Innate Pharma has made significant progress in its corporate development and its innovative immunotherapy pipeline over 2011. With now two collaborations with major pharma partners, Novo Nordisk A/S and Bristol-Myers Squibb, Innate Pharma has achieved strong validation for the key concepts of its science and its unique positioning in innate immunity.
The key events of the first half of 2011 were as follows:
- A European trial application was filed by Novo Nordisk A/S for IPH2201 (NN8765) in February 2011, resulting in the receipt of a milestone payment. IPH2201 is a first-in-class humanized antibody generated in the collaboration between Innate Pharma and Novo Nordisk A/S and developed by Novo Nordisk A/S to treat patients with chronic inflammatory and auto-immune diseases;
- In cooperation with Transgene SA, Innate Pharma jointly created a new company specializing in immunomonitoring services, Platine Pharma Services. Platine Pharma Services will provide fee-based services to the healthcare industry for the preclinical and clinical development of prophylactic and therapeutic drug candidates;
- From a corporate perspective, Catherine Moukheibir, Senior Advisor Finance since March 2011, was appointed to the Executive Board in May.
Post period end highlight:
In July 2011, Innate Pharma signed a breakthrough global agreement with Bristol-Myers Squibb for the development and commercialization of the anti-KIR monoclonal antibody IPH2102, currently in Phase I clinical trials. The agreement included an upfront payment of \$35 million and potential development, regulatory and commercial milestone payments totalling up to \$430 million, as well as double-digit royalty payments on worldwide net sales.
The key financial elements for the half-year results are as follows:
- A decrease in the operating loss to 5.7 million euros in the first half of 2011, compared with a loss of 6.7 million euros in the same period last year;
- A solid balance sheet with 29.7 million euros in cash, cash equivalent and current financial instruments as at June 30, 2011, and 7.1 million in financial debt. This cash situation doesn't take into account the \$35 million payment made by Bristol-Myers Squibb in July 2011 for the signing of the collaboration and licencing agreement. Cash absorbed by operations amounted 4.2 million euros in the sixmonth period ended June 30, 2011 compared with 9.5 million euros in the same period last year.

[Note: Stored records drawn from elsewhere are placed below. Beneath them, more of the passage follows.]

import Literature.NumberTheory.Sieve.IwaniecAlmostPrimesQuadratic
import Literature.NumberTheory.Sieve.IwaniecAlmostPrimesWeightedSum
import HarnessLib

/-!
# Iwaniec (1978) for a general quadratic: inputs of the §6 evaluation of `W(𝒜_G, z)` — PROVED

Sequel to `IwaniecAlmostPrimesQuadratic.lean` (H. Iwaniec, Invent. Math. **47** (1978) 171–188
[cite: IwaniecInventiones1978, §6 pp. 186–187]; R. J. Lemke Oliver, Acta Arith. **151** (2012)
241–261 [cite: LemkeOliverActaArith2012, §2.3]), and the general-`G` counterpart of the first
sections of `IwaniecAlmostPrimesWeightedSum.lean` (which treats `n² + 1`).  That file evaluates
`W(𝒜, z)` from identity (3), Proposition 2, two Mertens-type asymptotics for the local root count
`ρ`, and a tail bound; identity (3) for general `G` is `weightedSumG_eq` (previous file), and here
the remaining `G`-dependent elementary inputs are PROVED for every `G = aX² + bX + c` satisfying
Iwaniec's hypotheses (`a > 0`, `c` odd, `G` irreducible in `ℤ[X]`):

* `rhoG`, `densityProdG`: `ρ_G = polyRootCountMod ![G]` and `V_G(u) = ∏_{p < u} (1 − ρ_G(p)/p)`;
  `rhoG_le_two` (`ρ_G(p) ≤ 2`), `densityProdG_pos`;
* `tendsto_densityProdG_mul_log`: `V_G(z) log z → C(G) e^{−γ} = 2Γ_G e^{−γ}` ("Since `Γ_G ≠ 0`,
  we have `V(z) ≫ log⁻¹ x` by Mertens' Theorem", Lemke Oliver p. 251; Iwaniec p. 187), from the
  tree's Bateman–Horn convergence theorem (`IsBatemanHornSystem.hasBatemanHornConst_holds`) for the
  system `{G}` (`isBatemanHornSystem_quadPoly`) and Mertens' product theorem;
* `rhoMertensG`, `rhoMertensG_below`: `∑_{p ≤ t} ρ_G(p)/p − log log t` converges (Kapoor's
  Lemma 14, there via Nagell), from Mertens' second theorem with its constant and the convergence
  of `∑_p (1 − ρ_G(p))/p` (`AZFG2020_tendsto_sum_sub_omega_div_holds`);
* `card_filter_dvd_le_fourG`, `sum_siftedCountG_le_four_mul`: the tail of (22) — a member
  `|G(n)| ≤ X²` (`X = Kx`) has at most four prime factors `≥ X^{1/2}`, so
  `∑_{A ≤ p < X} S(𝒜_p, z) ≤ 4 S(𝒜, z)` for `A ≥ X^{1/2}`.

No named fact is introduced.  What §6 for general `G` still needs beyond this file is Lemke
Oliver's Lemma 5 (= Iwaniec's Proposition 2 for `𝒜_G`), and the `G`-independent partial-summation
and numerical layers of `IwaniecAlmostPrimesWeightedSum.lean` / `IwaniecAlmostPrimesNumerics.lean`
re-run with `ρ_G`.
-/

open Filter Finset Real Polynomial
open scoped Topology

noncomputable section

namespace Literature.NumberTheory.Sieve.Iwaniec1978

variable {a b c : ℤ}

/-- `ρ_G(d)`, the number of `ν mod d` with `d ∣ G(ν)` (Iwaniec p. 171, Lemke Oliver p. 241), as
the tree's `polyRootCountMod` of the single polynomial `G`.
[cite: LemkeOliverActaArith2012, §1 p. 241] -/
def rhoG (a b c : ℤ) (d : ℕ) : ℕ := polyRootCountMod ![quadPoly a b c] d

/-- `V_G(u) = ∏_{p < u} (1 − ρ_G(p)/p)` (Lemke Oliver, Lemma 2; Iwaniec p. 175).
[cite: LemkeOliverActaArith2012, Lemma 2] -/
def densityProdG (a b c : ℤ) (u : ℝ) : ℝ :=
  ∏ p ∈ Nat.primesBelow ⌈u⌉₊, (1 - (rhoG a b c p : ℝ) / p)

/-- **`ρ_G(p) ≤ 2` for every prime `p`** under Iwaniec's hypotheses: `G mod p` is a nonzero
polynomial of degree `≤ 2` over the field `ℤ/p` (it is not the zero polynomial because
`ρ_G(p) < p`, `polyRootCountMod_quadPoly_lt`). [cite: LemkeOliverActaArith2012, Remark 1 p. 242] -/
theorem rhoG_le_two (ha : 0 < a) (hc : Odd c) (hirr : Irreducible (quadPoly a b c)) {p : ℕ}
    (hp : p.Prime) : rhoG a b c p ≤ 2 := by
  haveI := Fact.mk hp
  have hlt := polyRootCountMod_quadPoly_lt ha hc hirr hp
  unfold rhoG
  unfold polyRootCountMod at hlt ⊢
  simp only [Fin.prod_univ_one, Matrix.cons_val_fin_one, eval_quadPoly] at hlt ⊢
  set S := (Finset.range p).filter fun ν : ℕ => (p : ℤ) ∣ a * (ν : ℤ) ^ 2 + b * ν + c with hS
  set P : (ZMod p)[X] := C (a : ZMod p) * X ^ 2 + C (b : ZMod p) * X + C (c : ZMod p) with hP
  have hevalP : ∀ ν : ℕ, P.eval (ν : ZMod p) = ((a * (ν : ℤ) ^ 2 + b * ν + c : ℤ) : ZMod p) := by
    intro ν
    rw [hP]
    push_cast
    simp only [eval_add, eval_mul, eval_C, eval_pow, eval_X]
  have hP0 : P ≠ 0 := by
    intro hP0
    apply hlt.ne
    have hSr : S = Finset.range p := by
      refine Finset.filter_true_of_mem fun ν _ => ?_
      rw [← ZMod.intCast_zmod_eq_zero_iff_dvd, ← hevalP, hP0, eval_zero]
    rw [hSr, Finset.card_range]
  have hmaps : ∀ ν ∈ S, ((ν : ZMod p)) ∈ P.roots.toFinset := by
    intro ν hν
    rw [Multiset.mem_toFinset, mem_roots hP0, IsRoot, hevalP]
    exact (ZMod.intCast_zmod_eq_zero_iff_dvd _ p).mpr (Finset.mem_filter.mp hν).2
  have hinj : Set.InjOn (fun ν : ℕ => (ν : ZMod p)) S := by
    intro m hm n hn hmn
    have hm' := Finset.mem_range.mp (Finset.mem_filter.mp hm).1
    have hn' := Finset.mem_range.mp (Finset.mem_filter.mp hn).1
    have := (ZMod.natCast_eq_natCast_iff' m n p).mp hmn
    rwa [Nat.mod_eq_of_lt hm', Nat.mod_eq_of_lt hn'] at this
  calc S.card ≤ P.roots.toFinset.card := Finset.card_le_card_of_injOn _ hmaps hinj
    _ ≤ Multiset.card P.roots := Multiset.toFinset_card_le _
    _ ≤ P.natDegree := card_roots' P
    _ ≤ 2 := natDegree_quadratic_le

/-- **`V_G(z) log z → C(G) e^{−γ}`**, `C(G) = batemanHornConst ![G] = 2Γ_G` (Lemke Oliver p. 251:
"`V(z) ≫ log⁻¹ x` by Mertens' Theorem"; Iwaniec p. 187) — PROVED from the tree's Bateman–Horn
convergence for the system `{G}` and Mertens' product theorem.
[cite: LemkeOliverActaArith2012, §2.3 p. 251] -/
theorem tendsto_densityProdG_mul_log (ha : 0 < a) (hc : Odd c)
    (hirr : Irreducible (quadPoly a b c)) :
    Tendsto (fun z : ℝ => densityProdG a b c z * Real.log z) atTop
      (𝓝 (batemanHornConst ![quadPoly a b c] * Real.exp (-Real.eulerMascheroniConstant))) := by
  set f : Fin 1 → ℤ[X] := ![quadPoly a b c] with hf
  have hBH : Tendsto (batemanHornPartial f) atTop (𝓝 (batemanHornConst f)) :=
    (IsBatemanHornSystem.hasBatemanHornConst_holds (isBatemanHornSystem_quadPoly ha hc hirr)).1
  have hM := Literature.NumberTheory.LFunctions.Mertens.tendsto_log_mul_prod_one_sub_inv_nat
  have hfac : ∀ z : ℝ, densityProdG a b c z =
      batemanHornPartial f (ceilPred z) * ∏ p ∈ Nat.primesLE (ceilPred z), (1 - (p : ℝ)⁻¹) := by
    intro z
    rw [densityProdG, primesBelow_ceil, batemanHornPartial, ← Finset.prod_mul_distrib]
    refine Finset.prod_congr rfl fun p hp => ?_
    have hpp : p.Prime := (Nat.mem_primesLE.mp hp).2
    have h1 : (1 - (p : ℝ)⁻¹) ≠ 0 := by
      rw [sub_ne_zero, ne_comm]
      exact (inv_lt_one_of_one_lt₀ (by exact_mod_cast hpp.one_lt)).ne
    rw [rhoG, ← hf, Fintype.card_fin, pow_one, one_div,
      mul_comm ((1 - (p : ℝ)⁻¹)⁻¹) _, mul_assoc, inv_mul_cancel₀ h1, mul_one]
  have hcomb : Tendsto (fun z : ℝ => batemanHornPartial f (ceilPred z) *
      (Real.log (ceilPred z) * ∏ p ∈ Nat.primesLE (ceilPred z), (1 - (p : ℝ)⁻¹)) *
        (Real.log z / Real.log (ceilPred z))) atTop
      (𝓝 (batemanHornConst f * Real.exp (-Real.eulerMascheroniConstant) * 1)) :=
    ((hBH.comp tendsto_ceilPred).mul (hM.comp tendsto_ceilPred)).mul tendsto_log_div_log_ceilPred
  rw [mul_one] at hcomb
  refine hcomb.congr' ?_
  have hlogN : Tendsto (fun z : ℝ => Real.log (ceilPred z)) atTop atTop :=
    Real.tendsto_log_atTop.comp (tendsto_natCast_atTop_atTop.comp tendsto_ceilPred)
  filter_upwards [hlogN.eventually_gt_atTop 0] with z hz
  rw [hfac z]
  field_simp

/-- The same limit in terms of `Γ_G`: `V_G(z) log z → 2Γ_G e^{−γ}` (the printed
`V(z) ∼ Γ_G e^{−C}(log z)⁻¹` of Iwaniec p. 187 drops the factor `g = 2`).
[cite: IwaniecInventiones1978, §6 p. 187] -/
theorem tendsto_densityProdG_mul_log' (ha : 0 < a) (hc : Odd c)
    (hirr : Irreducible (quadPoly a b c)) :
    Tendsto (fun z : ℝ => densityProdG a b c z * Real.log z) atTop
      (𝓝 (2 * gammaG a b c * Real.exp (-Real.eulerMascheroniConstant))) := by
  have h := tendsto_densityProdG_mul_log ha hc hirr
  rwa [show batemanHornConst ![quadPoly a b c] = 2 * gammaG a b c by rw [gammaG]; ring] at h

/-- **`∑_{p ≤ t} ρ_G(p)/p = log log t + b_G + o(1)`** (the partial-summation input of §6; Kapoor
arXiv:1910.02885 Lemma 14 via Nagell's theorem) — PROVED from Mertens' second theorem with its
constant and the convergence of `∑_p (1 − ρ_G(p))/p` for the Bateman–Horn system `{G}`
(AZFG 2020 (5.4.4), proved in the tree). [cite: IwaniecInventiones1978, §6 p. 186] -/
theorem rhoMertensG (ha : 0 < a) (hc : Odd c) (hirr : Irreducible (quadPoly a b c)) :
    ∃ b₀ : ℝ, Tendsto (fun t : ℝ =>
        ∑ p ∈ Nat.primesLE ⌊t⌋₊, (rhoG a b c p : ℝ) / p - Real.log (Real.log t)) atTop (𝓝 b₀) := by
  set f : Fin 1 → ℤ[X] := ![quadPoly a b c] with hf
  obtain ⟨L, hL⟩ := AZFG2020_tendsto_sum_sub_omega_div_holds 1 f
    (isBatemanHornSystem_quadPoly ha hc hirr)
  have hM := Literature.NumberTheory.LFunctions.Mertens.tendsto_primeRecipSum_sub_loglog
  refine ⟨Literature.NumberTheory.LFunctions.Mertens.meisselMertens - L, ?_⟩
  have hdec : ∀ t : ℝ, ∑ p ∈ Nat.primesLE ⌊t⌋₊, (rhoG a b c p : ℝ) / p =
      Literature.NumberTheory.LFunctions.Mertens.primeRecipSum t -
        ∑ p ∈ Nat.primesLE ⌊t⌋₊, ((1 : ℕ) - (polyRootCountMod f p : ℝ)) / p := by
    intro t
    rw [Literature.NumberTheory.LFunctions.Mertens.primeRecipSum, ← Finset.sum_sub_distrib]
    refine Finset.sum_congr rfl fun p _ => ?_
    rw [rhoG, ← hf]
    push_cast
    ring
  have hfloor : Tendsto (fun t : ℝ => ⌊t⌋₊) atTop atTop := tendsto_nat_floor_atTop
  have hcomb := hM.sub (hL.comp hfloor)
  refine hcomb.congr' (Eventually.of_forall fun t => ?_)
  simp only [Function.comp_apply, hdec t]
  ring

/-- The same along `{p < t}` (`Nat.primesBelow ⌈t⌉₊`, the indexing of `densityProdG`).
[cite: IwaniecInventiones1978, §6 p. 186] -/
theorem rhoMertensG_below (ha : 0 < a) (hc : Odd c) (hirr : Irreducible (quadPoly a b c)) :
    ∃ b₀ : ℝ, Tendsto (fun t : ℝ =>
        ∑ p ∈ Nat.primesBelow ⌈t⌉₊, (rhoG a b c p : ℝ) / p - Real.log (Real.log t))
      atTop (𝓝 b₀) := by
  set f : Fin 1 → ℤ[X] := ![quadPoly a b c] with hf
  obtain ⟨L, hL⟩ := AZFG2020_tendsto_sum_sub_omega_div_holds 1 f
    (isBatemanHornSystem_quadPoly ha hc hirr)
  have hM := Literature.NumberTheory.LFunctions.Mertens.tendsto_primeRecipSum_sub_loglog
  refine ⟨Literature.NumberTheory.LFunctions.Mertens.meisselMertens - L, ?_⟩
  have hdec : ∀ t : ℝ, ∑ p ∈ Nat.primesBelow ⌈t⌉₊, (rhoG a b c p : ℝ) / p =
      Literature.NumberTheory.LFunctions.Mertens.primeRecipSum (ceilPred t) -
        ∑ p ∈ Nat.primesLE (ceilPred t), ((1 : ℕ) - (polyRootCountMod f p : ℝ)) / p := by
    intro t
    rw [Literature.NumberTheory.LFunctions.Mertens.primeRecipSum, Nat.floor_natCast,
      primesBelow_ceil, ← Finset.sum_sub_distrib]
    refine Finset.sum_congr rfl fun p _ => ?_
    rw [rhoG, ← hf]
    push_cast
    ring
  have hll : Tendsto (fun t : ℝ => Real.log (Real.log (ceilPred t)) - Real.log (Real.log t))
      atTop (𝓝 0) := by
    have h1 : Tendsto (fun t : ℝ => Real.log (Real.log (ceilPred t) / Real.log t)) atTop
        (𝓝 0) := by
      have hinv : Tendsto (fun t : ℝ => Real.log (ceilPred t) / Real.log t) atTop (𝓝 1) := by
        have := tendsto_log_div_log_ceilPred.inv₀ one_ne_zero
        rw [inv_one] at this
        exact this.congr fun t => by simp [inv_div]
      have h2 := (Real.continuousAt_log one_ne_zero).tendsto.comp hinv
      rw [Real.log_one] at h2
      exact h2
    refine h1.congr' ?_
    have hlogN : Tendsto (fun z : ℝ => Real.log (ceilPred z)) atTop atTop :=
      Real.tendsto_log_atTop.comp (tendsto_natCast_atTop_atTop.comp tendsto_ceilPred)
    filter_upwards [hlogN.eventually_gt_atTop 0,
      (Real.tendsto_log_atTop).eventually_gt_atTop 0] with t h1 h2
    rw [Real.log_div h1.ne' h2.ne']
  have hcomb := ((hM.comp (tendsto_natCast_atTop_atTop.comp tendsto_ceilPred)).add hll).sub
    (hL.comp tendsto_ceilPred)
  rw [add_zero] at hcomb
  refine hcomb.congr' (Eventually.of_forall fun t => ?_)
  simp only [Function.comp_apply, hdec t]
  ring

Hervé Brailly, Chief Executive Officer of Innate Pharma, commented: "Innate Pharma is at a highly exciting point of its development. The collaboration with Bristol-Myers Squibb for IPH2102 is a testament to Innate Pharma's innovative science and the team's skill and hard work. Our strong cash runway and unique position as a leading player in the innate immunity field gives us great confidence in the Company's potential. We look forward to further updating the market after our program review in the second half of 2011."
About Innate Pharma:
Innate Pharma S.A. is a biopharmaceutical company developing first-in-class immunotherapy drugs for cancer and inflammatory diseases.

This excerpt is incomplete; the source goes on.